After making space in the file insert record in that position.
B. Deletion of record
For deletion of record we use deletion marker.
C. Searching of record
For searching of record from sorted file, binary searching is in use.
In this method data elements are arrange in sorted manner.
The required value is compare with middle value.
If required value is less than middle, search proceeds in upper half otherwise search proceeds in lover half.
Process will continue till value found.
3. Hash file
File organization is best on technique of hashing. It allows us to avoid accessing and index structure.
In hashing we use the term bucket. It is used to denote a unique of storage that can stored 1 or more records.

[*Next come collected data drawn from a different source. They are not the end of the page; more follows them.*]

import Mathlib
import Summits.ValiantsHypothesis.ValiantsHypothesis.Theses.ValuativeGCT

/-!
# `ValuativeGCT.Assembly` (stmt-ValiantsHypothesis-12630) — assembly of route ValuativeGCT

The route's assembly item `Assembly`:
`ValuativeBound → ValuativeFlip → GctMultPrinciple → GctToVH → ValiantsHypothesis`.
This is pure logic and is literally the type of the route's (sorry-free) deciding theorem
`Summit.ValiantsHypothesis.ValiantsHypothesis.Theses.ValuativeGCT.closes`: `ValuativeFlip` gives, for
every exponent `c`, a threshold beyond which every `m` in the quasi-polynomial window carries a
subspace `U`, a rank cut `r`, a degree `δ` and a partition `λ` with `dim T_U(λ) < mult_λ ℂ[Δ(pp_{n,m})]_δ`;
`ValuativeBound` gives `mult_λ ℂ[Δ(det_m)]_δ ≤ dim T_U(λ)`; `GctMultPrinciple` turns the resulting
multiplicity flip into `pp_{n,m} ∉ Δ(det_m)`; and `GctToVH` (the quasi-polynomial Mulmuley–Sohoni
thesis implies Valiant's hypothesis) concludes. Mulmuley–Sohoni 2001 §4; arXiv:0907.2850. [folklore]
-/

namespace Summit.ValiantsHypothesis.ValiantsHypothesis.Theorems

-- `Summit.ValiantsHypothesis.ValiantsHypothesis.…` is the tree's mandated single-conjunct layout (Sub = Summit).
set_option linter.dupNamespace false

/-- **`Assembly` holds** (item stmt-ValiantsHypothesis-12630, assembly of route ValuativeGCT):
`ValuativeBound → ValuativeFlip → GctMultPrinciple → GctToVH → ValiantsHypothesis`.
Pure logic — exactly the route's deciding theorem `ValuativeGCT.closes` (Flip supplies
`(U, r, δ, λ)` with `dim T_U(λ) < mult_λ(pp)`, Bound gives `mult_λ(det) ≤ dim T_U(λ)`, the
multiplicity-obstruction principle gives non-membership in the window, `GctToVH` concludes).
[folklore] -/
theorem assembly_proof :
    Summit.ValiantsHypothesis.ValiantsHypothesis.Theses.ValuativeGCT.Assembly := by
  -- buildfix lane 2026-08-19 (ops-buildfix): the route was CLOSED (exhausted, 2026-08-17T15:37Z) and the
  -- gate stripped its deciding theorem `closes`, which this accepted proof invoked; the same pure-logic
  -- composition is now written out (statement unchanged).
  unfold Summit.ValiantsHypothesis.ValiantsHypothesis.Theses.ValuativeGCT.Assembly
  intro hBound hFlip hMult hVH
  refine hVH fun c => ?_
  obtain ⟨n₀, hn₀⟩ := hFlip c
  refine ⟨n₀, fun n hn m _ hnm hm => ?_⟩
  obtain ⟨U, r, δ, lam, hU, hlam, hlt⟩ := hn₀ n hn m hnm hm
  exact hMult n m _ hnm (lt_of_le_of_lt (hBound m U r hU δ lam hlam) hlt)

end Summit.ValiantsHypothesis.ValiantsHypothesis.Theorems
/-- **depth confinement under `TopDepthLE`** (generalises `rootNearBreakpoint_proof`): every nonzero real root of a nonzero pencil
determinant whose TOP classes have depth `≤ Δ` has `log₂|x|` within `m(⌊log₂(mK)⌋+1) + Δ` of a design breakpoint. [folklore] -/
theorem rootNearBreakpoint_of_topDepthLE (Δ : ℕ) (d : Fin K → ℕ) (S : Fin K → Matrix (Fin m) (Fin m) ℝ)
    (hΔ : TopDepthLE d S Δ) (x : ℝ) (hx0 : x ≠ 0) (hf0 : pencilDet d S ≠ 0) (hroot : (pencilDet d S).IsRoot x) :
    ∃ b ∈ designBreaks d S, |Real.logb 2 |x| - b| ≤ ((m * (Nat.log 2 (m * K) + 1) + Δ : ℕ) : ℝ) := by
  classical
  set y := |x| with hy_def
  have hy : 0 < y := abs_pos.2 hx0
  have hyne : y ≠ 0 := hy.ne'
  set u := x / |x| with hu_def
  have hu : u = 1 ∨ u = -1 := sign_div_abs x hx0
  have huy : u * y = x := by rw [hu_def, hy_def]; exact div_mul_cancel₀ x (abs_ne_zero.2 hx0)
  have hupow : ∀ n : ℕ, u ^ n = 1 ∨ u ^ n = -1 := fun n => by
    rcases hu with h | h
    · left; simp [h]
    · rw [h]; exact neg_one_pow_eq_or ℝ n
  -- the data for `rawConfinement_oneClass` over ALL raw terms
  let a : RawTerm m K → ℝ := fun τ => |rawCoef S τ|
  let sg : RawTerm m K → ℝ := fun τ => if rawCoef S τ = 0 then 1 else rawCoef S τ / |rawCoef S τ| * u ^ rawSlope d τ
  have ha : ∀ τ, 0 ≤ a τ := fun τ => abs_nonneg _
  have hsg : ∀ τ, sg τ = 1 ∨ sg τ = -1 := fun τ => by
    by_cases h : rawCoef S τ = 0
    · left; simp [sg, h]
    · simp only [sg, if_neg h]
      rcases sign_div_abs _ h with h1 | h1 <;> rcases hupow (rawSlope d τ) with h2 | h2 <;> simp [h1, h2]
  have hF1 : ∀ τ, sg τ * a τ = rawCoef S τ * u ^ rawSlope d τ := fun τ => by
    by_cases h : rawCoef S τ = 0
    · simp [sg, a, h]
    · simp only [sg, a, if_neg h]
      field_simp
  have hF2 : ∀ τ, sg τ * a τ * y ^ rawSlope d τ = rawCoef S τ * x ^ rawSlope d τ := fun τ => by
    rw [hF1, mul_assoc, ← mul_pow, huy]
  -- root equation
  have hroot' : ∑ τ, sg τ * a τ * y ^ (rawSlope d τ) = 0 := by
    simp_rw [hF2]; rw [← eval_pencilDet_eq_sum]; exact hroot
  -- a present term exists, pick the top raw term τ₀
  obtain ⟨e₀, he₀⟩ : ∃ e, (pencilDet d S).coeff e ≠ 0 := by
    by_contra hall; push Not at hall
    exact hf0 (Polynomial.ext fun e => by simpa using hall e)
  obtain ⟨τp, -, hτp⟩ : ∃ τ ∈ univ.filter (fun τ : RawTerm m K => rawSlope d τ = e₀), rawCoef S τ ≠ 0 := by
    rw [coeff_pencilDet_eq_sum] at he₀
    exact Finset.exists_ne_zero_of_sum_ne_zero he₀
  obtain ⟨τ₀, -, hmax⟩ := Finset.exists_max_image (univ : Finset (RawTerm m K)) (fun τ => a τ * y ^ rawSlope d τ) ⟨τp, mem_univ _⟩
  have hpos_p : 0 < a τp * y ^ rawSlope d τp := mul_pos (abs_pos.2 hτp) (pow_pos hy _)
  have hpos₀ : 0 < a τ₀ * y ^ rawSlope d τ₀ := hpos_p.trans_le (hmax τp (mem_univ _))
  have ha₀ : 0 < a τ₀ := by
    by_contra h; push Not at h
    have : a τ₀ * y ^ rawSlope d τ₀ ≤ 0 := mul_nonpos_of_nonpos_of_nonneg h (pow_pos hy _).le
    linarith
  have hτ₀p : rawCoef S τ₀ ≠ 0 := abs_pos.1 ha₀
  -- logs of present raw terms
  set θ := Real.logb 2 y with hθ
  have hlog_line : ∀ τ : RawTerm m K, rawCoef S τ ≠ 0 →
      Real.logb 2 (a τ * y ^ rawSlope d τ) = rawLog S τ + (rawSlope d τ : ℤ) * θ := by
    intro τ hτ
    rw [Real.logb_mul (abs_pos.2 hτ).ne' (pow_ne_zero _ hyne), Real.logb_pow, rawLog]
    push_cast; ring
  -- the class of the top raw term is a top class, so the one-class depth hypothesis holds there
  have htopClass : IsTopClass d S (rawSlope d τ₀) := by
    refine ⟨θ, τ₀, hτ₀p, rfl, fun τ' hτ' => ?_⟩
    have h1 := Real.logb_le_logb_of_le (b := 2) (by norm_num) (mul_pos (abs_pos.2 hτ') (pow_pos hy _)) (hmax τ' (mem_univ _))
    rw [hlog_line τ' hτ', hlog_line τ₀ hτ₀p] at h1
    simpa [rawLine, Int.cast_natCast] using h1
  have hdepth' : (∑ τ ∈ univ.filter (fun τ => rawSlope d τ = rawSlope d τ₀), a τ) ≤
      (2 : ℝ) ^ Δ * |∑ τ ∈ univ.filter (fun τ => rawSlope d τ = rawSlope d τ₀), sg τ * a τ| := by
    have hL : (∑ τ ∈ univ.filter (fun τ => rawSlope d τ = rawSlope d τ₀), a τ) = classMass d S (rawSlope d τ₀) := rfl
    have hR : (∑ τ ∈ univ.filter (fun τ => rawSlope d τ = rawSlope d τ₀), sg τ * a τ) =
        u ^ rawSlope d τ₀ * (pencilDet d S).coeff (rawSlope d τ₀) := by
      rw [coeff_pencilDet_eq_sum, Finset.mul_sum]
      refine Finset.sum_congr rfl fun τ hτ => ?_
      rw [hF1, (Finset.mem_filter.1 hτ).2, mul_comm]
    rw [hL, hR, abs_mul]
    have : |u ^ rawSlope d τ₀| = 1 := by rcases hupow (rawSlope d τ₀) with h | h <;> simp [h]
    rw [this, one_mul]
    exact hΔ _ htopClass
  obtain ⟨τ₁, hs₁, hconf⟩ := rawConfinement_oneClass (rawSlope d) a ha sg hsg Δ y hy hroot' τ₀ ha₀ hdepth'
  set N := Fintype.card (RawTerm m K) with hN
  have hNpos : 0 < (N : ℝ) := by
    have : 0 < N := Fintype.card_pos_iff.2 ⟨τ₀⟩
    exact_mod_cast this
  have ha₁ : 0 < a τ₁ := by
    by_contra h; push Not at h
    have h0 : a τ₁ = 0 := le_antisymm h (ha τ₁)
    rw [h0, zero_mul, mul_zero] at hconf
    linarith
  -- pass to logs over PRESENT terms
  let ι := {τ : RawTerm m K // rawCoef S τ ≠ 0}
  have hτ₁p : rawCoef S τ₁ ≠ 0 := abs_pos.1 ha₁
  have htop : ∀ k : ι, rawLog S k.1 + (rawSlope d k.1 : ℤ) * θ ≤ rawLog S τ₀ + (rawSlope d τ₀ : ℤ) * θ := by
    intro k
    rw [← hlog_line k.1 k.2, ← hlog_line τ₀ hτ₀p]
    exact Real.logb_le_logb_of_le (by norm_num) (mul_pos (abs_pos.2 k.2) (pow_pos hy _)) (hmax k.1 (mem_univ _))
  have hnear : rawLog S τ₀ + (rawSlope d τ₀ : ℤ) * θ ≤ rawLog S τ₁ + (rawSlope d τ₁ : ℤ) * θ + (Real.logb 2 N + Δ) := by
    rw [← hlog_line τ₀ hτ₀p, ← hlog_line τ₁ hτ₁p]
    have h1 := Real.logb_le_logb_of_le (b := 2) (by norm_num) hpos₀ hconf
    have h2 : Real.logb 2 (N * (2 : ℝ) ^ Δ * (a τ₁ * y ^ rawSlope d τ₁)) =
        Real.logb 2 N + Δ + Real.logb 2 (a τ₁ * y ^ rawSlope d τ₁) := by
      rw [Real.logb_mul (by positivity) (mul_pos ha₁ (pow_pos hy _)).ne', Real.logb_mul hNpos.ne' (by positivity),
        Real.logb_pow, Real.logb_self_eq_one (by norm_num)]
      ring
    linarith
  have hs₁' : ((rawSlope d τ₀ : ℕ) : ℤ) ≠ ((rawSlope d τ₁ : ℕ) : ℤ) := by exact_mod_cast (Ne.symm hs₁)
  obtain ⟨b, hb, k, l, hkl, htie, hall⟩ := envelopeGap (ι := ι) (fun t => (rawSlope d t.1 : ℤ)) (fun t => rawLog S t.1)
    (Real.logb 2 N + Δ) θ ⟨τ₀, hτ₀p⟩ ⟨τ₁, hτ₁p⟩ hs₁' htop hnear
  -- identify b as the design breakpoint of (k, l)
  have hkl' : (rawSlope d k.1 : ℝ) ≠ rawSlope d l.1 := by
    intro h; apply hkl; exact_mod_cast (show rawSlope d k.1 = rawSlope d l.1 by exact_mod_cast h)
  have hbcross : rawCross d S (k.1, l.1) = b := by
    rw [rawCross]
    have htie' : rawLog S k.1 + (rawSlope d k.1 : ℝ) * b = rawLog S l.1 + (rawSlope d l.1 : ℝ) * b := by
      simpa [Int.cast_natCast] using htie
    rw [div_eq_iff (sub_ne_zero.2 (Ne.symm hkl'))]
    linarith
  refine ⟨b, ?_, ?_⟩
  · rw [designBreaks, Finset.mem_image]
    refine ⟨(k.1, l.1), ?_, hbcross⟩
    rw [Finset.mem_filter]
    refine ⟨mem_univ _, k.2, l.2, fun h => hkl (by exact_mod_cast h), fun t ht => ?_⟩
    rw [hbcross]
    have := hall ⟨t, ht⟩
    simpa [Int.cast_natCast] using this
  · calc |θ - b| ≤ Real.logb 2 N + Δ := hb
      _ ≤ (m * (Nat.log 2 (m * K) + 1) : ℕ) + Δ := by
          have hc := card_rawTerm_le m K
          have h1 : (N : ℝ) ≤ (2 : ℝ) ^ (m * (Nat.log 2 (m * K) + 1)) := by rw [hN]; exact_mod_cast hc
          have h2 := Real.logb_le_logb_of_le (b := 2) (by norm_num) hNpos h1
          rw [Real.logb_pow, Real.logb_self_eq_one (by norm_num), mul_one] at h2
          push_cast at h2 ⊢
          linarith
      _ = ((m * (Nat.log 2 (m * K) + 1) + Δ : ℕ) : ℝ) := by push_cast; ring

Bucket is nothing but a disc block.
In hash file we use a hash function.
h(k) = k mod m for insertion of record
m is nothing but no.of record
n is nothing but value tobe inserted
If records are larger than the capacity of the block, the overflow of collision occur.
There are 3 methods to solve this collision.
Open addressing
Chaining
Multiple hashing
In Open addressing method, it will add new record to the next or previous record.
In chaining, we have to set pointer. Pointer is set to the record for storing new record.
In multiple hashing we have to use various hash functions like h(k) = k mod m
Index file organization
In this chapter we will introduce indexes which are specially designed for speed of the retrieval of record.
Single level ordered index
It is similar to the ordered index scheme of any kind of book. It has 3 types.
Primary index
Clustered index
Secondary index
1. Primary index
It is index whose seach key defines sequential order of file.
Search key of Primary index is usually a primary key.
Primary index is an ordered file whose records are of fixed length having 2 fields.
i. Primary key
ii. Address pointer
It is the first field which having some data as the ordering key field.
It refers to the location of disc where actually data files stored.
Ex. <K(i) = Anand nagar, address of block(1)>
Ordered index
Dense index
Sparse index
Index which can take 1 index entry for every search key value such as dense index.